The Son of Man must suffer many things,
be rejected by the elders, priests, and teachers of the law;
he must be killed and on the 3rd day, rise again.
Whenever there is some sort of catastrophe in the world, many people of goodwill begin to wonder, “Where was God?” I heard this after 9-11, I heard this after the fall of Afghanistan, and I’ve heard it since the invasion of Ukraine, as well. Often, this question stems from a misconstrual of God’s sovereignty—a rather naïve belief that God wills every single thing that happens in this world—even actions that are clearly evil. The witness of Scripture, by contrast, is that God opposes evil in every form that it takes, but the ways that God fights evil are often overlooked.
After 9-11, I read a number of thoughtful essays identifying God with the fireman and policemen who rushed into the World Trade Center while everyone else was trying desperately to flee. Other writers saw God’s hand at work in the courageous acts of those who prevented flight 93 from crashing into the Pentagon, even though that flight would crash elsewhere. Others saw God’s hand at work in the work of total strangers (like those in Gander, Newfoundland), who completely changed their own lives for days or weeks, or months to care for those who were displaced by these attacks.
As I am finally beginning to sort through all the scenes of the tragedy unfolding in Ukraine, I’m beginning to identify a similar pattern there. I see God at work in the courageous acts of firefighters who disregard oncoming missiles to extinguish burning buildings with citizens trapped inside. I see the hand of God in the Ukrainian rescue worker who has repeatedly crossed Russian checkpoints with his hands up in order to rescue the disabled and the elderly who are living without heat and food. I see the hand of God in the couple who traveled more than 1000 miles from Belgium to Lviv in order to bring 6 perfect strangers back to this couple’s home in Brussels. I see the hand of God in my clergy colleague who flew out from Minneapolis to the Ukrainian border in order to shepherd refugee children without fathers into a place of safety, while also offering “art therapy” to them. (He did the same thing in Syria just a few years ago). Finally, I see the hand of God in the members of this church who have chosen to make a sacrificial gift to Ukrainian refugee relief through Presbyterian Disaster Assistance, including one donor who has contributed more than one thousand dollars to this cause.
Looking back on all of this, I realize once again that God is always there in a crisis. We just don’t always see it at the time.
How do I know that? How can I be so certain that God is acting in this way? Because I know Jesus—the way he lived and died. Most of Jesus’s ministry was built on acts of compassion, and the climax of his ministry came through a crisis. Initially, that “Good Friday’ seemed to be an ignominious defeat. But those who dared stand close to the cross of Christ saw so much more than that. They heard Jesus making plans for his mother (John 19:26-7). They heard Jesus bring salvation to a thief on the cross (Luke 23:43). And they heard Jesus pray that God would forgive all of the rest (Luke 23:34)—even those who mocked and spat at him!
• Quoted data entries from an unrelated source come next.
import Summits.HubbardSuperconductivity.HubbardSuperconductivity.Theorems.AnisotropyChordTransferFibre3FinXC2Eval
import Summits.HubbardSuperconductivity.HubbardSuperconductivity.Theorems.AnisotropyChordTransferFibre3FinXC2P23v
import Summits.HubbardSuperconductivity.HubbardSuperconductivity.Theorems.AnisotropyChordTransferFibre3FinXC2P23w

/-!
# Route `AnisotropyChord` / H0 rotor rung: FIN XBC2 combined (rows `N₁` + C) certificate at `L = 23` — cell facts, part `v`

Kernel facts `xbcCellAny2 23 (49/50) 20 la lb (c, bn) = true` (evaluator `…FinXC2Eval` on `…FinXB2Eval`, point wedges rewritten to certified literal tables `…FinXC2P23*`) for 1 λ-cell(s)
(`…FinXC2Eval.xbcCheck2`; cell design: g5 `xbc_design.py` (≤ 2.5 % cells, b = bn/20 ≥ 1.04·b_cell), mirrors `xb_mirror.py`/`xc_mirror.py`); assembled in `…FinXC2TwentyThree`.
Prover seat `hubbard-h0-rotor-p3` g6; helper for piece A = stmt-HubbardSuperconductivity-23918 of rung 19089 (`--supports`, helper class).
WHAT THIS IS NOT: nothing here proves superconductivity in the Hubbard model (rotor TARGET as worded stays FALSE, g15 verdict); kernel facts for the FIN certificate of TWO hypotheses (rows `N₁`, C) of ONE conditional reduction.  Tree imports only; no sorry, no new axioms.
-/

set_option linter.dupNamespace false

namespace Summit.HubbardSuperconductivity.HubbardSuperconductivity.Theorems.AnisotropyChord.Transfer.Fibre3

namespace FinXB

set_option maxHeartbeats 4000000 in
/-- kernel fact: cell 36 at `L = 23` (certified, (c, bn) = ((11/20 : ℚ), 12)). [folklore] -/
theorem xbc2c23_36 : xbcCellAny2 23 (49/50 : ℚ) 20 246588373092967 252753082420292 ((11/20 : ℚ), (12 : ℕ)) = true := by
  unfold xbcCellAny2
  rw [twc23_21_eq, twc23_22_eq]
  decide +kernel

end FinXB

end Summit.HubbardSuperconductivity.HubbardSuperconductivity.Theorems.AnisotropyChord.Transfer.Fibre3
/-- **Second-order fluctuation–response**: the tilting derivative of a covariance of two
essentially bounded observables is the joint third cumulant with the tilting variable,
`d/ds Cov_{μ_s}(F, G) |_{s=t} = κ₃^{μ_t}(F, G, X)
 = E[FGX] − E[FG]E[X] − E[G]E[FX] − E[F]E[GX] + 2E[F]E[G]E[X]` (all moments under
`μ_t = μ.tilted (tX)`; product rule on `E[FG] − E[F]E[G]`). Feynman–Hellmann /
fluctuation–response for Gibbs reweightings (B. Simon, The Statistical Mechanics of Lattice
Gases I, Princeton 1993, §II.1). [folklore] -/
theorem hasDerivAt_covariance_tilted {D : ℝ} (ht : t ∈ interior (integrableExpSet X μ))
    (hF : AEStronglyMeasurable F μ) (hC : ∀ᵐ ω ∂μ, ‖F ω‖ ≤ C)
    (hG : AEStronglyMeasurable G μ) (hD : ∀ᵐ ω ∂μ, ‖G ω‖ ≤ D) :
    HasDerivAt (fun s => ∫ ω, F ω * G ω ∂(μ.tilted (s * X ·)) -
        (∫ ω, F ω ∂(μ.tilted (s * X ·))) * ∫ ω, G ω ∂(μ.tilted (s * X ·)))
      (∫ ω, F ω * G ω * X ω ∂(μ.tilted (t * X ·)) -
        (∫ ω, F ω * G ω ∂(μ.tilted (t * X ·))) * (∫ ω, X ω ∂(μ.tilted (t * X ·))) -
        (∫ ω, G ω ∂(μ.tilted (t * X ·))) * (∫ ω, F ω * X ω ∂(μ.tilted (t * X ·))) -
        (∫ ω, F ω ∂(μ.tilted (t * X ·))) * (∫ ω, G ω * X ω ∂(μ.tilted (t * X ·))) +
        2 * ((∫ ω, F ω ∂(μ.tilted (t * X ·))) * (∫ ω, G ω ∂(μ.tilted (t * X ·))) *
          ∫ ω, X ω ∂(μ.tilted (t * X ·)))) t := by
  have hFG : AEStronglyMeasurable (fun ω => F ω * G ω) μ := hF.mul hG
  have hCD : ∀ᵐ ω ∂μ, ‖F ω * G ω‖ ≤ C * D := by
    filter_upwards [hC, hD] with ω hωC hωD
    rw [norm_mul]
    exact mul_le_mul hωC hωD (norm_nonneg _) ((norm_nonneg _).trans hωC)
  have h1 := hasDerivAt_integral_tilted ht hFG hCD
  have h2 := hasDerivAt_integral_tilted ht hF hC
  have h3 := hasDerivAt_integral_tilted ht hG hD
  have h : HasDerivAt (fun s => ∫ ω, F ω * G ω ∂(μ.tilted (s * X ·)) -
      (∫ ω, F ω ∂(μ.tilted (s * X ·))) * ∫ ω, G ω ∂(μ.tilted (s * X ·)))
      ((∫ ω, F ω * G ω * X ω ∂(μ.tilted (t * X ·)) -
        (∫ ω, F ω * G ω ∂(μ.tilted (t * X ·))) * ∫ ω, X ω ∂(μ.tilted (t * X ·))) -
       ((∫ ω, F ω * X ω ∂(μ.tilted (t * X ·)) -
          (∫ ω, F ω ∂(μ.tilted (t * X ·))) * ∫ ω, X ω ∂(μ.tilted (t * X ·))) *
          (∫ ω, G ω ∂(μ.tilted (t * X ·))) +
        (∫ ω, F ω ∂(μ.tilted (t * X ·))) *
          (∫ ω, G ω * X ω ∂(μ.tilted (t * X ·)) -
            (∫ ω, G ω ∂(μ.tilted (t * X ·))) * ∫ ω, X ω ∂(μ.tilted (t * X ·))))) t :=
    h1.sub (h2.mul h3)
  refine h.congr_deriv ?_
  ring

/-- **Second-order Feynman–Hellmann for Gibbs reweightings**: in the Gibbs convention
`μ_β = μ.tilted (−βH)`, `d/dβ Cov_β(F, G) = −κ₃^β(F, G, H)` for essentially bounded `F, G`
(`κ₃` the joint third cumulant, written out in moments). Feynman–Hellmann /
fluctuation–response for Gibbs reweightings (B. Simon, The Statistical Mechanics of Lattice
Gases I, Princeton 1993, §II.1). [folklore] -/
theorem hasDerivAt_covariance_tilted_neg {H : Ω → ℝ} {β D : ℝ}
    (hβ : -β ∈ interior (integrableExpSet H μ))
    (hF : AEStronglyMeasurable F μ) (hC : ∀ᵐ ω ∂μ, ‖F ω‖ ≤ C)
    (hG : AEStronglyMeasurable G μ) (hD : ∀ᵐ ω ∂μ, ‖G ω‖ ≤ D) :
    HasDerivAt (fun b : ℝ => ∫ ω, F ω * G ω ∂(μ.tilted (-b * H ·)) -
        (∫ ω, F ω ∂(μ.tilted (-b * H ·))) * ∫ ω, G ω ∂(μ.tilted (-b * H ·)))
      (-(∫ ω, F ω * G ω * H ω ∂(μ.tilted (-β * H ·)) -
        (∫ ω, F ω * G ω ∂(μ.tilted (-β * H ·))) * (∫ ω, H ω ∂(μ.tilted (-β * H ·))) -
        (∫ ω, G ω ∂(μ.tilted (-β * H ·))) * (∫ ω, F ω * H ω ∂(μ.tilted (-β * H ·))) -
        (∫ ω, F ω ∂(μ.tilted (-β * H ·))) * (∫ ω, G ω * H ω ∂(μ.tilted (-β * H ·))) +
        2 * ((∫ ω, F ω ∂(μ.tilted (-β * H ·))) * (∫ ω, G ω ∂(μ.tilted (-β * H ·))) *
          ∫ ω, H ω ∂(μ.tilted (-β * H ·))))) β := by
  have h := (hasDerivAt_covariance_tilted hβ hF hC hG hD).comp β (hasDerivAt_neg β)
  simpa [Function.comp_def] using h
/-- **(K2-e) TWIST-SUPPLY, existence / surjectivity.** Let `κ : Γ_K ↠ ℤ_p` with topological
generator `γ` (`κ γ = 1 ∈ ℤ_p`) and let `η ∈ ℚ̄_p` with `η^{p^b} = 1`. Then there is a pair
`ε = (μ, r_μ)` — a Hecke character with `μ^{p^b} = 1`, unramified outside `p`, and its avatar `r_μ`,
which factors through `κ` — with `r_μ(γ) = η`. Construction: the character
`θ_η(σ) := η^{κ(σ) mod p^b}` of `Γ_K` has open kernel (`⊇ κ⁻¹(p^b ℤ_p)`), kills `ker κ` and the inertia
at every `v ∤ p` (`ZpExtension.inertia_le_kerSubgroup`); class field theory in the tree's
finite-order dictionary (`LambdaSupply.exists_hecke_of_isOpen_ker`, p7's (B)) provides `μ`, and
`μ^{p^b} = 1` by rigidity (the avatar of `μ^{p^b}` is `θ_η^{p^b} = 1`). Together with (K2-a)/(K2-b):
the admissible pairs are `(λ₀, r₀) · {ε}` with `{ε̂} = Hom_cont(Γ⁻, μ_{p^∞})` EXACTLY. [folklore] -/
theorem exists_admissible_twist_of_pow_eq_one (ι : PadicAlgCl p ≃+* ℂ) {κ : ZpExtension K p}
    {γ : absoluteGaloisGroup K} (hγ : κ.IsTopGenerator γ) {b : ℕ} {η : PadicAlgCl p}
    (hη : η ^ (p ^ b) = 1) :
    ∃ (μ : HeckeCharacter K) (rμ : FramedGaloisRep K (PadicAlgCl p) 1), μ ^ (p ^ b) = 1 ∧
      (∀ v : HeightOneSpectrum (𝓞 K), ((p : ℕ) : 𝓞 K) ∉ v.asIdeal → μ.IsUnramifiedAt v) ∧
      IsPAdicAvatarOf ι μ rμ ∧ FactorsThroughZp κ rμ ∧ avatarValueAt rμ γ = (η : ℂ_[p]) := by
  have hpp : p.Prime := Fact.out
  set n : ℕ := p ^ b with hn
  have hn0 : 0 < n := pow_pos hpp.pos b
  haveI : NeZero n := ⟨hn0.ne'⟩
  -- `η` as a unit of `p^b`-torsion
  have hη0 : η ≠ 0 := by
    rintro rfl
    rw [zero_pow hn0.ne'] at hη
    exact zero_ne_one hη
  set ηu : (PadicAlgCl p)ˣ := Units.mk0 η hη0 with hηu
  have hηun : ηu ^ n = 1 := Units.ext (by rw [Units.val_pow_eq_pow_val, Units.val_mk0, hη, Units.val_one])
  -- the character `θ_η(σ) = η^{κ(σ) mod p^b}`
  let e : absoluteGaloisGroup K → ℕ := fun σ => (PadicInt.toZModPow b ((κ σ).toAdd)).val
  have he_one : e 1 = 0 := by simp only [e, map_one, toAdd_one, map_zero, ZMod.val_zero]
  have he_mul : ∀ σ τ, ηu ^ e (σ * τ) = ηu ^ e σ * ηu ^ e τ := by
    intro σ τ
    simp only [e, map_mul, toAdd_mul, map_add, ZMod.val_add, ← pow_add]
    exact pow_mod_eq_pow_of_pow_eq_one hηun _
  let θ : absoluteGaloisGroup K →* (PadicAlgCl p)ˣ :=
    { toFun := fun σ => ηu ^ e σ
      map_one' := by simp only [he_one, pow_zero]
      map_mul' := he_mul }
  have hθ_apply : ∀ σ, θ σ = ηu ^ e σ := fun σ => rfl
  -- `θ` kills `ker κ`
  have hθfac : ∀ σ, κ σ = 1 → θ σ = 1 := by
    intro σ hσ
    rw [hθ_apply]
    simp only [e, hσ, toAdd_one, map_zero, ZMod.val_zero, pow_zero]
  -- `ker θ ⊇ κ⁻¹(p^b ℤ_p)` is open
  have hκc : Continuous fun σ : absoluteGaloisGroup K => (κ σ).toAdd :=
    continuous_toAdd.comp κ.toContinuousMonoidHom.continuous
  have hUopen : IsOpen ((fun σ : absoluteGaloisGroup K => (κ σ).toAdd) ⁻¹'
      Metric.closedBall (0 : ℤ_[p]) ((p : ℝ) ^ (-(b : ℤ)))) :=
    (IsUltrametricDist.isOpen_closedBall (0 : ℤ_[p])
      (zpow_pos (by exact_mod_cast hpp.pos) _).ne').preimage hκc
  have hUsub : (fun σ : absoluteGaloisGroup K => (κ σ).toAdd) ⁻¹'
      Metric.closedBall (0 : ℤ_[p]) ((p : ℝ) ^ (-(b : ℤ))) ⊆ (θ.ker : Set (absoluteGaloisGroup K)) := by
    intro σ hσ
    rw [Set.mem_preimage, Metric.mem_closedBall, dist_zero_right,
      PadicInt.norm_le_pow_iff_mem_span_pow, ← PadicInt.ker_toZModPow, RingHom.mem_ker] at hσ
    rw [SetLike.mem_coe, MonoidHom.mem_ker, hθ_apply]
    simp only [e, hσ, ZMod.val_zero, pow_zero]
  have hker : IsOpen (θ.ker : Set (absoluteGaloisGroup K)) :=
    θ.ker.isOpen_of_mem_nhds (g := 1)
      (Filter.mem_of_superset (hUopen.mem_nhds (by
        rw [Set.mem_preimage, map_one, toAdd_one, Metric.mem_closedBall, dist_self]
        positivity)) hUsub)
  -- so `θ` is continuous
  have hθc : Continuous θ := by
    refine continuous_of_continuousAt_one θ ?_
    have hev : (fun σ => θ σ) =ᶠ[nhds 1] fun _ => 1 := by
      filter_upwards [hker.mem_nhds (θ.ker.one_mem)] with σ hσ
      exact hσ
    rw [ContinuousAt, map_one]
    exact (tendsto_const_nhds.congr' hev.symm)
  set θc : absoluteGaloisGroup K →ₜ* (PadicAlgCl p)ˣ := ⟨θ, hθc⟩ with hθc_def
  have hθc_apply : ∀ σ, θc σ = θ σ := fun σ => rfl
  -- class field theory: the finite-order Hecke character with avatar `θ`
  obtain ⟨μ, -, hdict, hunr⟩ := exists_hecke_of_isOpen_ker (K := K) ι θ hker
  have hμ11 : ∀ v : HeightOneSpectrum (𝓞 K), ((p : ℕ) : 𝓞 K) ∉ v.asIdeal → μ.IsUnramifiedAt v :=
    fun v hv => hunr v fun 𝔓 h𝔓 σ hσ =>
      hθfac σ (ZpExtension.mem_kerSubgroup.mp
        (ZpExtension.inertia_le_kerSubgroup_holds (K := K) (p := p) κ hv h𝔓 hσ))
  have hμ12 : IsPAdicAvatarOf ι μ ((FramedRep.unitsContinuousMulEquivOfUnique (Fin 1) (PadicAlgCl p) :
      (PadicAlgCl p)ˣ →ₜ* GL (Fin 1) (PadicAlgCl p)).comp θc) :=
    (isPAdicAvatarOf_unitsChar_iff ι μ θc).2 fun v hv hu => hdict v hv hu
  have hμ13 : FactorsThroughZp κ ((FramedRep.unitsContinuousMulEquivOfUnique (Fin 1) (PadicAlgCl p) :
      (PadicAlgCl p)ˣ →ₜ* GL (Fin 1) (PadicAlgCl p)).comp θc) :=
    (factorsThroughZp_unitsChar_iff κ θc).2 hθfac
  refine ⟨μ, (FramedRep.unitsContinuousMulEquivOfUnique (Fin 1) (PadicAlgCl p) :
      (PadicAlgCl p)ˣ →ₜ* GL (Fin 1) (PadicAlgCl p)).comp θc, ?_, hμ11, hμ12, hμ13, ?_⟩
  · -- `μ^{p^b} = 1`: its avatar `θ^{p^b}` is trivial
    have hθn : θc ^ n = 1 := ContinuousMonoidHom.ext fun σ => by
      rw [ContinuousMonoidHom.pow_apply, hθc_apply, hθ_apply, ← pow_mul, mul_comm, pow_mul, hηun,
        one_pow]
      rfl
    have hpow := isPAdicAvatarOf_pow ι hμ12 hμ11 n
    rw [hθn] at hpow
    exact eq_of_isPAdicAvatarOf_of_isPAdicAvatarOf ι hpow (isPAdicAvatarOf_one ι)
      (fun v hv => isUnramifiedAt_pow' (hμ11 v hv) _) (fun v _ => isUnramifiedAt_one' v)
  · -- the value at `γ`: `κ γ = 1 ∈ ℤ_p`, `1 mod p^b`, `η¹`
    rw [avatarValueAt, Matrix.GeneralLinearGroup.val_det_apply, Matrix.det_fin_one, unitsChar_apply_coe,
      hθc_apply, hθ_apply]
    have hκγ : (κ γ).toAdd = 1 := by
      rw [show κ γ = Multiplicative.ofAdd 1 from hγ, toAdd_ofAdd]
    rcases Nat.eq_zero_or_pos b with hb | hb
    · -- `b = 0`: `n = 1`, `η = 1`, and every `val` in `ZMod 1` is `0`
      have hn1 : n = 1 := by rw [hn, hb, pow_zero]
      have hη1 : η = 1 := by rw [← pow_one η, ← hn1]; exact hη
      have he0 : e γ = 0 := by
        have hlt : e γ < n := ZMod.val_lt _
        rw [hn1] at hlt
        exact Nat.lt_one_iff.mp hlt
      rw [he0, pow_zero, Units.val_one, hη1]
    · haveI : Fact (1 < n) := ⟨Nat.one_lt_pow hb.ne' hpp.one_lt⟩
      have : e γ = 1 := by simp only [e, hκγ, map_one, ZMod.val_one]
      rw [this, pow_one, hηu, Units.val_mk0]

end Summit.BirchSwinnertonDyer.Rank1Residual.X11b.Three.LambdaSupply

end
In short, God’s love was never more evident than in Christ’s time of crisis, and God’s power was never more evident than on Sunday after that.
Since I believe in Jesus, I believe God will redeem all those who are suffering through some sort of crisis—especially those in the nation of Ukraine. It may not happen in my lifetime (or yours), but Easter is still coming. When that bright dawn arrives, these people will be singing, their families will be thriving, and their famous sunflowers will be blooming once again. Until then, it may be Good Friday in many parts of this planet, but God is still at work. God moves in every act of compassion that eases human suffering, every act of forgiveness that closes up deep wounds, and every act of courage that prevents them. There are angels all around us! But it takes the eyes of faith to see.